On 25 July 2024, the Court of Appeal dismissed Virgin Media's appeal against the High Court's decision in the case of Virgin Media Ltd v NTL Pension Trustees II Ltd and Others. This ruling has significant consequences for defined benefit (DB) pension schemes that were contracted out of the State Second Pension between 6 April 1997 and 5 April 2016.

The Court of Appeal upheld that amendments to post-April 1997 DB contracted-out benefits are invalid and ineffective without an actuarial confirmation. This decision applies to both past service benefits and future service benefits, as well as to amendments that may increase or reduce benefits.

Key points of the ruling

  1. Scope of Section 9(2B) Rights:

    • The Court held that "section 9(2B) rights" include both past and future service rights.

    • This means that the requirement for actuarial confirmation applies to amendments affecting benefits accrued before the date of the amendment and those to be accrued after.

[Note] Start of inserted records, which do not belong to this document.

/-- ★★ **(PIN-abs) THE NEAR ROW FOR A FIELD WITH CONSTANT LAPLACIAN ON A PUNCTURED BALL.**  `P.d = 3`, `k ≤ m + K`, `c ≠ 0`; a centre `y`, a real field `u` with
`laplace c u z = κ` for every `z ≠ y` with `tdist(z,y) ≤ 3(r+1)` (`1 ≤ n`, `r = ρ₀ + n + 3(n+2)`, `2(r+1) < sitesPerDir 0`); the CHARGE `q := laplace c u y − κ`; a MASS bound
`Σ_{tdist(z,y) ≤ 3r} u z² ≤ 𝓜`.  Then for every `x` with `tdist(x,y) ≤ ρ₀`:
`tdist(x,y)·|u x| ≤ (|q|∕(2c²))·C₁ + tdist(x,y)·√(4K·(2𝓜 + 2(q∕(2c²))²·(C_G·(3r+1))) + (4K(2r+1)^d + 2)·(64·2^d·d·(|σ|(r+1)∕d)·(2r+1))²)`,
`σ := (κ + q·T⁻¹)∕c²`, `T := (L^k·sitesPerDir k)^d`, `K := 2^d(1+56d)^d∕(n+1)^d`, and `C₁, C_G ≥ 0` the (exported) constants of ✓ `abs_torusGreen_EK_sub_mul_tdist_le`,
✓ `sum_ball_sq_torusGreen_EK_le` — the construction of FILE 2b′ (`W := u − (q∕(2c²))·G̃(EK y − EK ·)` has `laplace 1 W ≡ σ` on the ball; FILE 2a's sourced mean value; the
cone `|G̃(EK y − EK x)|·tdist ≤ C₁`) with `(κ, q, 𝓜)` free. [cite: Balaban1985Variational, Prop. 7 p.299; Balaban1985RegularSpaces, (1.36) p.82] -/
theorem tdist_mul_abs_le_of_laplace_eq_const_off_centre : ∃ C₁ CG : ℝ, 0 ≤ C₁ ∧ 0 ≤ CG ∧
    ∀ (P : Params) (_ : P.d = 3) (k : ℕ) (hk : k ≤ P.m + P.K) (c : ℝ) (_ : c ≠ 0) (y : Site P 0) (u : SiteField P 0 ℝ) (κ : ℝ)
      (n ρ₀ r : ℕ) (_ : 1 ≤ n) (_ : r = ρ₀ + n + 3 * (n + 2)) (_ : 2 * (r + 1) < P.sitesPerDir 0)
      (_ : ∀ z : Site P 0, (Site.tdist z y : ℝ) ≤ 3 * ((r : ℝ) + 1) → z ≠ y → laplace c u z = κ)
      (𝓜 : ℝ) (_ : ∑ z ∈ Finset.univ.filter (fun z : Site P 0 => (Site.tdist z y : ℝ) ≤ ((3 * r : ℕ) : ℝ)), u z ^ 2 ≤ 𝓜)
      (x : Site P 0) (_ : Site.tdist x y ≤ ρ₀),
      (Site.tdist x y : ℝ) * abs (u x)
        ≤ abs (laplace c u y - κ) / (2 * c ^ 2) * C₁
          + (Site.tdist x y : ℝ) * Real.sqrt
              (4 * ((2 : ℝ) ^ P.d * (1 + 56 * (P.d : ℝ)) ^ P.d / ((n : ℝ) + 1) ^ P.d) *
                  (2 * 𝓜 + 2 * ((laplace c u y - κ) / (2 * c ^ 2)) ^ 2 * (CG * (((3 * r : ℕ) : ℝ) + 1)))
                + (4 * ((2 : ℝ) ^ P.d * (1 + 56 * (P.d : ℝ)) ^ P.d / ((n : ℝ) + 1) ^ P.d) * (2 * (r : ℝ) + 1) ^ P.d + 2) *
                  (64 * (2 : ℝ) ^ P.d * (P.d : ℝ) *
                      (abs ((κ + (laplace c u y - κ) * (((P.L ^ k * P.sitesPerDir k : ℕ) : ℝ) ^ P.d)⁻¹) / c ^ 2) * ((r : ℝ) + 1) / (P.d : ℝ)) *
                    (2 * (r : ℝ) + 1)) ^ 2) := by
  obtain ⟨C₁, hC₁, hG1⟩ := abs_torusGreen_EK_sub_mul_tdist_le
  obtain ⟨CG, hCG, hGsum⟩ := sum_ball_sq_torusGreen_EK_le
  refine ⟨C₁, CG, hC₁, hCG, ?_⟩
  intro P hd k hk c hc y u κ n ρ₀ r hn hr hN hu 𝓜 hM x hx
  classical
  have hd3 : (P.d : ℝ) = 3 := by exact_mod_cast hd
  have hd1 : 1 ≤ P.d := P.hd
  have hc2 : 0 < c ^ 2 := by positivity
  have ht0 : (0 : ℝ) ≤ Site.tdist x y := Nat.cast_nonneg _
  -- letters
  set q : ℝ := laplace c u y - κ with hq
  set T : ℝ := (((P.L ^ k * P.sitesPerDir k : ℕ) : ℝ)) ^ P.d with hT
  have hT0 : 0 < T := by
    rw [hT]; exact pow_pos (by exact_mod_cast Nat.pos_of_ne_zero (mul_ne_zero (pow_ne_zero _ P.L_pos.ne') (P.sitesPerDir_ne_zero k))) _
  set g : SiteField P 0 ℝ := fun z => torusGreen (L := P.L ^ k * P.sitesPerDir k) (EK hk y - EK hk z) with hgdef
  set a : ℝ := q / (2 * c ^ 2) with ha
  set W : SiteField P 0 ℝ := fun z => u z - a * g z with hWdef
  set σ : ℝ := (κ + q * T⁻¹) / c ^ 2 with hσ
  set K : ℝ := (2 : ℝ) ^ P.d * (1 + 56 * (P.d : ℝ)) ^ P.d / ((n : ℝ) + 1) ^ P.d with hK
  have hK0 : 0 ≤ K := by rw [hK]; positivity
  -- `laplace c u = κ + q·𝟙_y` on the ball, hence `laplace 1 W ≡ σ` there
  have hulap : ∀ z, (Site.tdist z y : ℝ) ≤ 3 * ((r : ℝ) + 1) → laplace c u z = if z = y then κ + q else κ := by
    intro z hz
    split_ifs with hzy
    · rw [hzy, hq]; ring
    · exact hu z hz hzy
  have hWlap : ∀ z, (Site.tdist z y : ℝ) ≤ (P.d : ℝ) * ((r : ℝ) + 1) → laplace 1 W z = σ := by
    intro z hz
    rw [hd3] at hz
    have e3 : laplace 1 g z = 2 * ((if z = y then (1 : ℝ) else 0) - T⁻¹) := by
      rw [hgdef, hT]; exact laplace_one_torusGreen_EK_sub hk y z
    rw [hWdef, ha, hσ]
    exact laplace_one_corrected_const hc hT0.ne' u g y z (hulap z hz) e3
  -- FILE 2a's sourced mean value
  have hr' : r = ρ₀ + n + P.d * (n + 2) := by rw [hd]; exact hr
  have h3r : (P.d : ℝ) * r = ((3 * r : ℕ) : ℝ) := by rw [hd3]; push_cast; ring
  have hMV := sq_le_of_laplace_one_eq_const hd1 y W σ hn hr' hN (le_of_eq h3r) hWlap x hx
  -- the mass of `W`
  have hGs := hGsum P hd k hk y (3 * r)
  have hWsum : ∑ z ∈ Finset.univ.filter (fun z : Site P 0 => (Site.tdist z y : ℝ) ≤ ((3 * r : ℕ) : ℝ)), W z ^ 2
      ≤ 2 * 𝓜 + 2 * a ^ 2 * (CG * (((3 * r : ℕ) : ℝ) + 1)) := by
    have hpt : ∀ z, W z ^ 2 ≤ 2 * u z ^ 2 + 2 * a ^ 2 * g z ^ 2 := fun z => by
      have h : (u z - a * g z) ^ 2 ≤ 2 * u z ^ 2 + 2 * (a * g z) ^ 2 := by linarith only [sq_nonneg (u z + a * g z)]
      rw [mul_pow, ← mul_assoc] at h
      exact h
    refine (Finset.sum_le_sum fun z _ => hpt z).trans ?_
    rw [Finset.sum_add_distrib, ← Finset.mul_sum, ← Finset.mul_sum]
    exact add_le_add (mul_le_mul_of_nonneg_left hM (by norm_num)) (mul_le_mul_of_nonneg_left hGs (by positivity))
  -- `|W x| ≤ √(…)`
  set RHS : ℝ := 4 * K * (2 * 𝓜 + 2 * a ^ 2 * (CG * (((3 * r : ℕ) : ℝ) + 1)))
      + (4 * K * (2 * (r : ℝ) + 1) ^ P.d + 2) * (64 * (2 : ℝ) ^ P.d * (P.d : ℝ) * (|σ| * ((r : ℝ) + 1) / (P.d : ℝ)) * (2 * (r : ℝ) + 1)) ^ 2
    with hRHS
  have hWx2 : W x ^ 2 ≤ RHS := by
    rw [hRHS]
    refine hMV.trans (add_le_add ?_ le_rfl)
    calc 4 * ((2 : ℝ) ^ P.d * (1 + 56 * (P.d : ℝ)) ^ P.d / ((n : ℝ) + 1) ^ P.d) *
          ∑ z ∈ Finset.univ.filter (fun z : Site P 0 => (Site.tdist z y : ℝ) ≤ ((3 * r : ℕ) : ℝ)), W z ^ 2
        = 4 * K * ∑ z ∈ Finset.univ.filter (fun z : Site P 0 => (Site.tdist z y : ℝ) ≤ ((3 * r : ℕ) : ℝ)), W z ^ 2 := by rw [hK]
      _ ≤ 4 * K * (2 * 𝓜 + 2 * a ^ 2 * (CG * (((3 * r : ℕ) : ℝ) + 1))) := mul_le_mul_of_nonneg_left hWsum (by positivity)
  have hWx : |W x| ≤ Real.sqrt RHS := by
    rw [← Real.sqrt_sq (abs_nonneg (W x)), sq_abs]; exact Real.sqrt_le_sqrt hWx2
  -- the cone
  have hcone : (Site.tdist x y : ℝ) * (|a| * |g x|) ≤ |a| * C₁ := by
    rcases eq_or_ne x y with hxy | hxy
    · rw [hxy, tdist_self]; simp only [Nat.cast_zero, zero_mul]; positivity
    · have h1 := hG1 P hd k hk y x hxy
      rw [tdist_comm] at h1
      calc (Site.tdist x y : ℝ) * (|a| * |g x|) = |a| * (|g x| * (Site.tdist x y : ℝ)) := by ring
        _ ≤ |a| * C₁ := mul_le_mul_of_nonneg_left (by rw [hgdef]; exact h1) (abs_nonneg _)
  have haabs : |a| = |q| / (2 * c ^ 2) := by rw [ha, abs_div, abs_of_pos (by positivity : (0:ℝ) < 2 * c ^ 2)]
  -- assemble
  have eu : u x = a * g x + W x := by rw [hWdef]; ring
  calc (Site.tdist x y : ℝ) * |u x| = (Site.tdist x y : ℝ) * |a * g x + W x| := by rw [eu]
    _ ≤ (Site.tdist x y : ℝ) * (|a| * |g x| + |W x|) :=
        mul_le_mul_of_nonneg_left ((abs_add_le _ _).trans (by rw [abs_mul])) ht0
    _ = (Site.tdist x y : ℝ) * (|a| * |g x|) + (Site.tdist x y : ℝ) * |W x| := by ring
    _ ≤ |a| * C₁ + (Site.tdist x y : ℝ) * Real.sqrt RHS := add_le_add hcone (mul_le_mul_of_nonneg_left hWx ht0)
    _ = |q| / (2 * c ^ 2) * C₁ + (Site.tdist x y : ℝ) * Real.sqrt RHS := by rw [haabs]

  2. Requirement for actuarial confirmation:

    • Any amendment to scheme rules affecting section 9(2B) rights made without the required actuarial confirmation is void.

    • This applies regardless of whether the amendment would have an adverse effect on benefits.

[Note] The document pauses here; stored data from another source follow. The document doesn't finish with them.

import Literature.Topology.FourManifolds.SPC4Handles
import Literature.Topology.FourManifolds.ClosedBallHandles
import Literature.Topology.FourManifolds.CerfGammaFourProofs
import Literature.Topology.FourManifolds.GluingProofs
import HarnessLib

/-!
# The Laudenbach–Poénaru extension fact contains Cerf's `Γ₄ = 0` (the case of no `1`-handles)

Topic `Literature/Topology/FourManifolds`; review seat of the named fact
`Literature.Topology.FourManifolds.exists_diffeomorph_comp_incl_eq` (**spc4.S24 (c)**,
`SPC4Handles.lean`: every self-diffeomorphism of the boundary `#k S¹ × S²` of a compact
connected orientable smooth `4`-dimensional `1`-handlebody `V ≅ ♮k S¹ × B³` extends over `V`;
Laudenbach–Poénaru, Bull. SMF 100 (1972), proof of Thm. A, p. 342, "mark that no
diffeomorphism of `X_p` was needed here!"; quoted in this extension form by Kirby, *The
topology of 4-manifolds* (1989), Ch. I §2, p. 8: "any such diffeomorphism extends over
`♮k S¹ × B³` [L-P]").  Everything here is **proved**; no named fact is introduced.

The first theorem of this file is a machine-checked *size certificate* for that fact: its
instance `k = 0` — the closed ball `𝔻⁴`, which is a compact connected orientable
`1`-handlebody with no `1`-handle (`isHandlebodyOfIndexLE_closedBall`,
`isOrientable_closedBall`, `ClosedBallHandles.lean`), with boundary datum the unit sphere
`𝕊³ ↪ 𝔻⁴` (`closedBallBoundaryData 3`, `ClosedBall.lean`) — is *literally* Cerf's theorem
`Γ₄ = 0` in extension form, the tree's named fact
`Literature.Topology.FourManifolds.cerf_diffeomorph_sphere_three_extends_ball`
(`CerfGammaFourProofs.lean`; Cerf, LNM 53 (1968), Ch. I §1, Théorème 1 with Corollaire 1:
every self-diffeomorphism of `S³` extends to a self-diffeomorphism of `D⁴`).  This is as it
must be: Laudenbach–Poénaru's proof (p. 342) invokes Laudenbach, *Sur les 2-sphères d'une
variété de dimension 3*, Ann. of Math. 97 (1973), §5 (5.3–5.4), whose description of the
diffeomorphisms of `#p S¹ × S²` up to isotopy rests on Cerf's `Γ₄ = 0`; for `p = 0` Thm. A
reads `D⁴ ∪_h D⁴ ≅ S⁴` for every `h`, i.e. `Γ₄ = 0`.  Consequently a discharge
`exists_diffeomorph_comp_incl_eq_holds` would in particular discharge
`cerf_diffeomorph_sphere_three_extends_ball` (and with it `cerf_twistedSphere_four`,
`cerf_twistedSphere_four_of_extends`), and the fact is at least as hard to formalise as Cerf's
monograph (xii + 133 pp.; reproved through Hatcher's `Diff(S³) ≃ O(4)` (1983) or
Eliashberg's filling by holomorphic discs (1992)).

* `cerf_diffeomorph_sphere_three_extends_ball_of_exists_diffeomorph_comp_incl_eq`:
  `exists_diffeomorph_comp_incl_eq.{0} → cerf_diffeomorph_sphere_three_extends_ball`.
* `cerf_twistedSphere_four_of_exists_diffeomorph_comp_incl_eq` (appended 2026-08-16):
  `exists_diffeomorph_comp_incl_eq.{0} → cerf_twistedSphere_four`, through the proved reduction
  `cerf_twistedSphere_four_of_extends'` and the proved uniqueness of gluings — so a consumer
  holding the Laudenbach–Poénaru fact needs no separate Cerf hypothesis.

## References

* F. Laudenbach, V. Poénaru, *A note on 4-dimensional handlebodies*, Bull. Soc. Math. France
  100 (1972), 337–344: Thm. A (p. 337) and its proof, §2, pp. 341–342.  Held:
  `lit read doi-10-24033-bsmf-1741`. [LaudenbachPoenaruBSMF1972]
* J. Cerf, *Sur les difféomorphismes de la sphère de dimension trois (Γ₄ = 0)*, Lecture Notes
  in Math. 53, Springer (1968): Introduction and Ch. I §1, Théorème 1, Corollaire 1. [Cerf1968]
* R. C. Kirby, *The topology of 4-manifolds*, Lecture Notes in Math. 1374, Springer (1989),
  Ch. I §2, p. 8.  Held: `book:kirby1989-topology-4-manifolds`, p. 8.
-/

open scoped Manifold ContDiff
open Set Function

noncomputable section

namespace Literature.Topology.FourManifolds

/-- **The Laudenbach–Poénaru extension fact at `k = 0` is Cerf's `Γ₄ = 0`.**  If every
self-diffeomorphism of the boundary of every compact connected orientable `4`-dimensional
`1`-handlebody extends over it (`exists_diffeomorph_comp_incl_eq`, Laudenbach–Poénaru (1972),
proof of Thm. A, p. 342; Kirby (1989), Ch. I §2, p. 8), then every self-diffeomorphism of
`S³ = ∂D⁴` extends to a self-diffeomorphism of `D⁴`
(`cerf_diffeomorph_sphere_three_extends_ball`; Cerf (1968), Ch. I §1, Théorème 1 with
Corollaire 1): apply the fact to `V = 𝔻⁴` — one `0`-handle and no `1`-handle
(`isHandlebodyOfIndexLE_closedBall`), connected (`connectedSpace_closedBall`), orientable
(`isOrientable_closedBall`) — with the boundary datum `closedBallBoundaryData 3`, whose carrier
is `𝕊³` and whose inclusion is `Set.inclusion` (both definitional), the smooth-embedding field
being the proved `isSmoothEmbedding_sphereInclusion'_holds`.
[cite: LaudenbachPoenaruBSMF1972, §2, proof of Thm. A, p. 342 (case p = 0)]
[cite: Cerf1968, Ch. I §1, Théorème 1 with Corollaire 1 (Γ₄ = 0)] -/
theorem cerf_diffeomorph_sphere_three_extends_ball_of_exists_diffeomorph_comp_incl_eq
    (h : exists_diffeomorph_comp_incl_eq.{0}) : cerf_diffeomorph_sphere_three_extends_ball := by
  intro φ
  haveI : Fact (isSmoothEmbedding_sphereInclusion' 3) := ⟨isSmoothEmbedding_sphereInclusion'_holds 3⟩
  haveI : ConnectedSpace (Metric.closedBall (0 : EuclideanSpace ℝ (Fin 4)) 1) :=
    connectedSpace_closedBall 3
  obtain ⟨Φ, hΦ⟩ := h (Metric.closedBall (0 : EuclideanSpace ℝ (Fin 4)) 1)
    (isHandlebodyOfIndexLE_closedBall 3 1) (isOrientable_closedBall 3) (closedBallBoundaryData 3) φ
  exact ⟨Φ, fun z => congrFun hΦ z⟩

/-- **Hence the Laudenbach–Poénaru extension fact contains Cerf's theorem in twisted-sphere
form: `exists_diffeomorph_comp_incl_eq.{0} → cerf_twistedSphere_four`.**  Combine the `k = 0`
instance above (every self-diffeomorphism of `S³` extends over `D⁴`) with the PROVED reduction
`cerf_twistedSphere_four_of_extends'` (`CerfGammaFourProofs.lean`: the extension form plus
uniqueness of the gluings `D⁴ ∪_φ D⁴`, the latter being the theorem
`nonempty_diffeomorph_of_isBoundaryGluing_closedBall_of_isManifold`, `GluingProofs.lean`).
Consequence for the consumers that take BOTH named facts as hypotheses — the Property-R
endgames of the `SmoothPoincare4` cruxes, `(hC : cerf_twistedSphere_four)` next to
`(hLP : exists_diffeomorph_comp_incl_eq.{0})` —: the hypothesis `hC` is redundant,
`hC := cerf_twistedSphere_four_of_exists_diffeomorph_comp_incl_eq hLP`; a debt list
`{Cerf, Laudenbach–Poénaru, …}` is the debt list `{Laudenbach–Poénaru, …}`.
[cite: LaudenbachPoenaruBSMF1972, §2, proof of Thm. A, p. 342 (case p = 0)]
[cite: Cerf1968, Summary by N. H. Kuiper (front matter), 1st par. (Γ₄ = 0 ⇒ twisted spheres are standard)] -/
theorem cerf_twistedSphere_four_of_exists_diffeomorph_comp_incl_eq
    (h : exists_diffeomorph_comp_incl_eq.{0}) : cerf_twistedSphere_four :=
  cerf_twistedSphere_four_of_extends'
    (cerf_diffeomorph_sphere_three_extends_ball_of_exists_diffeomorph_comp_incl_eq h)
    (fun _ _ _ _ => nonempty_diffeomorph_of_isBoundaryGluing_closedBall_of_isManifold)

end Literature.Topology.FourManifolds

end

  3. Implications for scheme liabilities:

    • The ruling could potentially increase the value of accrued benefits under affected pension schemes.

    • In the Virgin Media case, this increase was estimated at £10 million.

Practical implications for pension schemes

Review of past amendments

Trustees and employers of DB schemes that were contracted out on a reference scheme test basis will need to:

  1. Review amendments made to scheme rules between 6 April 1997 and 5 April 2016.

  2. Check whether the required actuarial confirmations were obtained for each amendment.

  3. Assess the potential impact on scheme liabilities if any amendments are found to be void.

Considerations for future actions

  1. Schemes preparing for buy-ins, buyouts, or transfers to DB superfunds will need to ensure the legal effectiveness of past amendments before proceeding.

  2. Trustees may need to revisit benefits paid out and consider making backdated payments to members if any amendments are found to be void.

  3. Sponsoring employers may face increased contributions to make up for any increase in scheme liabilities.

Potential developments

Regulatory intervention:

  • There is a possibility of amending regulations from the Department for Work and Pensions (DWP) to validate scheme rule amendments that would otherwise be invalidated by this ruling.

Industry response:

  • A joint working group of pension industry bodies has proposed that the Secretary of State for Work and Pensions make regulations to retrospectively validate amendments affected by the decision.

Further legal clarification:

  • The Court of Appeal left open the possibility that subsequent triennial certifications by scheme actuaries might validate otherwise ineffective rule amendments.

Additional considerations

While not directly related to the Virgin Media case, the recent BBC Court of Appeal decision in relation to the judgement handed down by the High Court in BBC v BBC Pension Trust Limited & Anor [2023] EWHC 1965 (Ch)) may also have implications for pension schemes with similar amendment powers. The Court of Appeal rejected the appeal and confirmed the High Court's ruling that the restriction on the Scheme’s amendment power safeguards future service benefits.

Trustees and employers should discuss these recent judgments with their legal advisers to establish whether they are likely to affect their own schemes, particularly in terms of any similarly worded restrictions or amendment powers.